On 11 August 2012, she was found hanging from a tree at her house in Johannesburg.[8] [9] Her second husband predeceased her.[1]
Earlier in her career, Holland edited Illustrated Life Rhodesia. Later,as well as freelancing for a number of international titles, she was a columnist for The Star, a South African broadsheet newspaper based in Johannesburg.[10]
The title Dinner with Mugabe relates to an encounter between Holland and Robert Mugabe in 1975 when a friend brought him to her house for a secret dinner as he was about to leave the country to fight the white minority government of Rhodesia during the Bush War. Yet Holland was significant as a white journalist to have secured a 2½-hour interview with Mugabe as Zimbabwean president in December 2007. It took 18 months to secure the interview. In the book, Holland explores the transformation of the man she met in 1975 with his present state. She also looks at his relationships with those such as his first wife, Sally; Lord Soames, the last British Governor; Denis Norman, a white farmer who held several portfolios in his early governments as well as with Ian Smith, the last Prime Minister of Rhodesia. She also questions the President on controversial issues such as Gukurahundi and land reform in Zimbabwe. Several excerpts of the book have appeared in the international press and it is published by Penguin South Africa.[11] [12] [13] [14] [15] [16] [17]
In 2006, Holland released a South Africa-based true crime investigation of racism and violence in The Colour of Murder: One Family's Horror Exposes a Nation's Anguish. In the book, she explores the controversial family dynamics and racial politics of the white South African Van Schoor family. She focuses on the patriarch Louis van Schoor, a former East London security guard who is alleged to have shot over a hundred black people during apartheid. There is also his daughter, Sabrina van Schoor, who made friends in the coloured community as a child (to her parents' disapproval) and later gave birth to a coloured child, Tatum. In 2001, she ordered a hitman to kill her mother, Beverley, on the grounds that she was a racist. Holland won many awards for this book.[18] [19]
In 2001, Penguin published Africa Magic: Traditional Ideas That Heal a Continent. The book is an exploration of Sub Saharan Africa's natural philosophies looking at ways healers have used traditional belief systems to deal with things such as medical and marital issues.[20]
In 1994, Penguin published Born in Soweto: Inside the Heart of South Africa. The book is a description of life told by Soweto's residents. It is also illustrated.[21]

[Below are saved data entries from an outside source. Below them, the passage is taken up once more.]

import Summits.BirchSwinnertonDyer.BirchSwinnertonDyer.Theorems.PrintX11aNonSurjEulerHalfOfMu
import Summits.BirchSwinnertonDyer.BirchSwinnertonDyer.Theorems.PrintX11aNonSurjMuAnHardDefs
import Literature.NumberTheory.EllipticCurves.Rank1Residual.CyclotomicWindingSpan
import Summits.BirchSwinnertonDyer.BirchSwinnertonDyer.Theorems.SmallImageMuTransferAnalyticMuZeroX9TeichSpanDefs
import Literature.NumberTheory.EllipticCurves.Rank1Residual.MuLambdaCarriers
import Summits.BirchSwinnertonDyer.BirchSwinnertonDyer.Theorems.PrintX11aMuCosetDoorUnit
import Summits.BirchSwinnertonDyer.Rank1Residual.Additive.PlusSymbolIntegrality
import HarnessLib

/-!
# Line «multteich5» for the child crux U5 = `PrintX11a.UpperNonSurjFive` (item stmt-BirchSwinnertonDyer-20614)
# of route `route-BirchSwinnertonDyer-PrintX11a` — ideator seat bsd-idea-17 (lens «transfer»), 2026-08-28

BSD is not proved by any of this; nothing is asserted about any curve; the four `sorry`s below are the stubs;
the two compositions (`muAnHardFive_of_multTeich`, `UpperNonSurjFive_of`) are real proofs.

## The transfer (sibling programme ⟶ this crux)

SIBLING (good ordinary `p ≥ 5`, class X9; in the tree MODULO ONE displayed conjecture): CONJ B⁰ `TeichSpan.TeichSpanGenAll`
(Teichmüller-packet span, census 61/61 for `p ∈ {5,7}`, `N ≤ 1216`) ⟹ `teichOrbitNonConstantAt_of_teichSpanGenAll` ⟹
`muAnZeroAt_of_teichOrbitNonConstantAt` (the `ω⁰` branch), with the winding non-constancy input supplied input-free by
THEOREM B (`cycWindingNonConstantAt_of_odd`).  For `p ≥ 5` one unit symbol only gives SOME even branch `μ = 0`
(`PrintX9EvenBranchMuZeroInputFree`); the `ω⁰` branch needs a unit TEICHMÜLLER ORBIT SUM `A_n(u) = Σ_η [ηu/pⁿ]⁺`.

THIS CRUX lives at MULTIPLICATIVE `p ∈ {5, 7}` (`p ∥ N`, images `5Ns/5S4/7Ns`).  Dictionary (as in «multspan3» on U3, plus packets):
* cusp class of `0` ↦ cusp class of `1/p`; good `|d| = pⁿ` (`γ0 = b/pⁿ`) ↦ MULT-GOOD of exact level `n`:
  `c + p·d = pⁿ` (`γ(1/p) = ν/pⁿ`, `ν = a + p·b`, `p ∤ ν` automatically);
* Teichmüller packet (`p − 1` good elements, `b`-entries a Teichmüller coset mod `pⁿ`) ↦ MULT packet (`p − 1` mult-good
  elements of level `n`, numerators `ν` a Teichmüller coset mod `pⁿ`); under `γ ↦ m(γ)/2 = [γ(1/p)]⁺ − [1/p]⁺` a packet
  product goes to `A_n(u) − (p−1)[1/p]⁺`, so a QUOTIENT of two packet products goes to `A_n(u) − A_{n'}(u')` exactly;
* B⁰ + THEOREM B (two inputs at good level) ↦ ONE span statement `MultTeichSpanGen M p`, stated — as B⁰ is — on the PLUS
  SIDE: for every `γ ∈ Γ₁'(pM)` the `ι`-norm `γ·γ^ι` (`TeichSpan.iotaGamma0`) lies in `⟨packet quotients ∪ finite-order ∪ trace ±2 ∪
  p-th powers⟩ · [Γ₀(pM), Γ₀(pM)]`; homologically: the packet-quotient classes span `H₁(X₀(pM);𝔽_p)⁺` modulo Eisenstein characters.
  (Packet-quotient classes are `ι`-INVARIANT, so the naive two-sided `SpanModBy (pM) p {packet quotients}` is FALSE as soon as
  `g(X₀(pM)) ≥ 1` — killed by every odd character; CENSUS of this seat, exact Manin-symbol linear algebra mod `p`
  (`folder/census/manin.py`): at every Eisenstein-free level tested the quotient classes of levels `n ≤ 3` span EXACTLY the plus
  part, rank `= g`: `p = 5`: `pM ∈ {15,20,30,35,40,45,60,65,70}`; `p = 7`: `pM ∈ {14,21,28,35,42,63,70}` — 16/16 levels.)
* two-root stabilised measure ↦ ONE-root Mazur–Tate–Teitelbaum measure: the `n`-th Riemann sum of the `ω⁰` branch has
  coefficients `a_p^{-n}·A_n(u)`, `a_p = ±1`, so ONE unit orbit sum of level `≥ 1` is `μ = 0` (no orbit non-constancy /
  collapse step: EASIER than X9's AN-S1).
FIRST NON-TRANSFERRING STEP = `stub_multTeichSpan_five/_seven` (B⁰ at multiplicative level; B⁰ itself is OPEN at good level — honest:
this line is conditional in the same currency as the X9 line of record, one conjecture of elementary group theory).

## Stubs (5) and compositions (v5: S3 is REAL — the orbit-unit ⟹ μ step is PROVED class-wide through the cell's coset door)
S1₅ `stub_multTeichSpan_five`, S1₇ `stub_multTeichSpan_seven` (THE cruxes of the line: B⁰^mult at the two primes the U5 census
meets; censused 14 + 9 levels) and S1ᵥ `stub_le_seven_of_classX11a_nonSurj` (v4: VACUITY of the crux beyond `p = 7` — Tate inertia +
Dickson + Bilu–Parent–Rebolledo / BDMTV; replaces v3's exposure stub `_eleven_le`) · S2
`stub_orbitUnit_of_multTeichSpan` (`p`-generic Stevens bridge for a non-Eisenstein `γ ∈ Γ₁'`, the `ι`-norm trick of X9 §D, packets read
at the cusp `1/p`; M-sized) · S4 `stub_pubFactsAn` (shared with «finemu5»/«hardlocus5»).  S3 is no longer a stub:
`muAnZeroAt_of_orbitUnit` / `multMuAn_of_orbitUnit` (orbit unit ⟹ `X11a.MuAnZeroAt` ⟹ `MultMuAnAt`, `p`-generic, modulo Mazur 1978 Cor. 4.1 only) are
PROVED below from p3's `PrintX11aMuCosetCertificate`/`DoorUnit` + `Additive.norm_ratPlusSymbol_le_one_of_irreducible` + `isMultPAdicLFunctionOf_one_iff`.
Real proofs: `muAnZeroAt_of_orbitUnit`, `multMuAnAt_of_muAnZeroAt`, `multMuAn_of_orbitUnit` (S3ᴿ), `multTeichSpan_of_classX11a_nonSurj` (dispatch `p ∈ {5,7}` by S1ᵥ + `interval_cases`), `UpperNonSurjFive_of_orbitUnit` (FALLBACK with the eigen-localised hypothesis
displayed), `muAnHardFive_of_multTeich : Theorems.X11aNonSurjMuAnHardFive` (closes the μ-road's registered hardest stub of «finemu5»
BY NAME), `UpperNonSurjFive_of : Theses.PrintX11a.UpperNonSurjFive` (the crux).
BENEFICIARIES of S2+S3 once landed (book once): every consumer of a unit-orbit-sum ⟹ `MultMuAnAt` lemma at odd multiplicative `p` —
`Theorems.X11aNonSurjMuAn`, `X11aNonSurjMuAnAtThree`, `X11aNonSurjMuAnHardFive/Three` (PrintX11aNonSurjEulerHalfBranchesDefs /
MuAnHardDefs), `PrintX11aNonSurjEulerHalfOfBranches`, `PrintX11aHardLocusRecordsFive5/6/7`, and the μ-road stubs of the lines
finemu3/finemu5/cartan3/cartan5/multspan3.
-/

-- the summit namespace repeats `BirchSwinnertonDyer` by design (summit = problem); linter moot
set_option linter.dupNamespace false
set_option autoImplicit false

noncomputable section

open scoped Classical NumberField MatrixGroups ModularForm

open CongruenceSubgroup WeierstrassCurve Field
  Literature.NumberTheory.EllipticCurves
  Literature.NumberTheory.EllipticCurves.ModularForms
  Literature.NumberTheory.EllipticCurves.Rank1Residual
  Literature.NumberTheory.EllipticCurves.Rank1Residual.Typed
  Literature.NumberTheory.EllipticCurves.Wuthrich2014
  Literature.NumberTheory.EllipticCurves.SteinWuthrich2013
  Literature.NumberTheory.EllipticCurves.Greenberg1999
  Literature.NumberTheory.EllipticCurves.Kato2004
  Summit.BirchSwinnertonDyer.Rank1Residual
  Summit.BirchSwinnertonDyer.Rank1Residual.X11b
  Summit.BirchSwinnertonDyer.BirchSwinnertonDyer
  Summit.BirchSwinnertonDyer.BirchSwinnertonDyer.Cruxes.AnalyticMuZeroX9

namespace Summit.BirchSwinnertonDyer.BirchSwinnertonDyer.Cruxes.UpperNonSurjFive.MultTeich

/-! ### The transferred objects -/

/-- Numerator `ν(γ) = a + p·b` of `γ(1/p) = (a + p b)/(c + p d)`. -/
def numEntry {N : ℕ} (p : ℕ) (γ : Gamma0 N) : ℤ :=
  ((γ : SL(2, ℤ)) 0 0 : ℤ) + (p : ℤ) * ((γ : SL(2, ℤ)) 0 1 : ℤ)

/-- Denominator `c + p·d` of `γ(1/p)`. -/
def denEntry {N : ℕ} (p : ℕ) (γ : Gamma0 N) : ℤ :=
  ((γ : SL(2, ℤ)) 1 0 : ℤ) + (p : ℤ) * ((γ : SL(2, ℤ)) 1 1 : ℤ)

The Struggle: A History of the African National Congress was released by the George Braziller publishing company in April 1990. Holland explores the peaceful and violent protestations of the political party against racial discrimination. She also looks at the communist ties of the party as well as the roots of apartheid ideology. The book received favourable reviews, with The New York Times citing it as a 'concise' and 'informative' history of the political party.[22]
In May 2009, Holland was embroiled in a row with the leader of South Africa's largest opposition party, the Democratic Alliance. Holland criticized comments made by Helen Zille about the president, Jacob Zuma, in the article "A disservice to white citizens", published by The Star on 21 May 2009.
Holland said that Zille's possibly prejudiced criticism of Zuma, for allegedly endangering his wives by repeatedly having sex with an HIV-positive woman, had reflected badly on the white South African community. On 27 May 2009, the newspaper published Zille's reply. Zille accused Holland of a "warped logic" concerning race issues.[23]